┌─ Source data
/-!
# One-units of `ℚ_p`: `‖(1+t)^p − 1‖ = ‖pt‖`, and RIGIDITY of homomorphisms out of `1 + pℤ_p`
# that are tangent to zero to second order (proofs only)

Topic `Literature/NumberTheory/LocalFields`. Pure proofs, Mathlib only. The printed anchor is the
structure of the one-units `U₁ = 1 + pℤ_p` (F. Gouvêa, *p-adic Numbers*, §5.8, Prop. 5.8.1:
`log_p : U_p ⥲ pℤ_p` is an isometric isomorphism, `U_p ≅ ℤ_p^+` torsion-free pro-`p`; its proof runs
on the binomial estimate for `(1+t)^p`). We record the estimate and the following standard
consequence, in the elementary form in which it is USED (cell `bsd-eis`, seat `bsd-eis-k5-c4` g3:
identification of the formal logarithm of a Tate curve along Tate's parametrisation with `log_p`,
and of `cosh ∘ log_p` with `(u + u⁻¹)/2`, inputs (T2e)/(T2f) of the discharge of
`SteinWuthrich2013.exists_isSplitMultCanonical`, crux 4 `BSDpOnCellC` of route `EisensteinPrimes`):

* `norm_one_add_pow_sub_one_le` — `‖(1+t)^k − 1‖ ≤ ‖t‖` for `‖t‖ ≤ 1`, any `k`;
* `norm_one_add_pow_sub_one_sub_le` — `‖(1+t)^k − 1 − kt‖ ≤ ‖t‖²` for `‖t‖ ≤ 1`;
* `norm_one_add_pow_prime_sub_one_le` — `‖(1+t)^p − 1‖ ≤ p⁻¹‖t‖` for `‖t‖ ≤ p⁻¹` (any `p`);
* `norm_one_add_pow_prime_sub_one_eq` — `‖(1+t)^p − 1‖ = p⁻¹‖t‖` for `‖t‖ ≤ p⁻¹`, `p ≠ 2`;
* `norm_one_add_pow_prime_pow_sub_one_le/eq` — the iterates for `(1+t)^{pⁿ}`;
* `eq_zero_of_mul_hom_of_norm_le_sq` — **additive rigidity**: a map `f` with
  `f(uv) = f(u) + f(v)` on the ball `‖u − 1‖ ≤ p⁻¹` and `‖f(u)‖ ≤ K‖u − 1‖²` there vanishes on the
  ball (`pⁿ f(u) = f(u^{pⁿ})` and `‖u^{pⁿ} − 1‖ ≤ p⁻ⁿ‖u − 1‖`);
* `eq_one_of_mul_hom_of_norm_sub_one_le_sq` — **multiplicative rigidity** (`p ≠ 2`): a map `R` with
  `R(uv) = R(u)R(v)` on the ball, `‖R(u) − 1‖ ≤ p⁻¹` and `‖R(u) − 1‖ ≤ K‖u − 1‖²` there is `≡ 1` on
  the ball (`‖r^{pⁿ} − 1‖ = p⁻ⁿ‖r − 1‖`).

## Sources

* F. Q. Gouvêa, *p-adic Numbers: An Introduction* (Universitext, 1993), §5.7 (Lemma 5.7.4,
  Prop. 5.7.8) and §5.8, Prop. 5.8.1, Cor. 5.8.2 (held copy `book:gouvea1993-p-adic-numbers`,
  PDF pp. 120–127). [Gouvea1993PadicNumbers]
-/

noncomputable section

open Filter Topology

namespace Literature.NumberTheory.LocalFields

variable {p : ℕ} [hp : Fact p.Prime]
└─
→ Directions:
Copy the lines of the entries above that mention "units".

→ Solution to the exercise:
# One-units of `ℚ_p`: `‖(1+t)^p − 1‖ = ‖pt‖`, and RIGIDITY of homomorphisms out of `1 + pℤ_p`
structure of the one-units `U₁ = 1 + pℤ_p` (F. Gouvêa, *p-adic Numbers*, §5.8, Prop. 5.8.1:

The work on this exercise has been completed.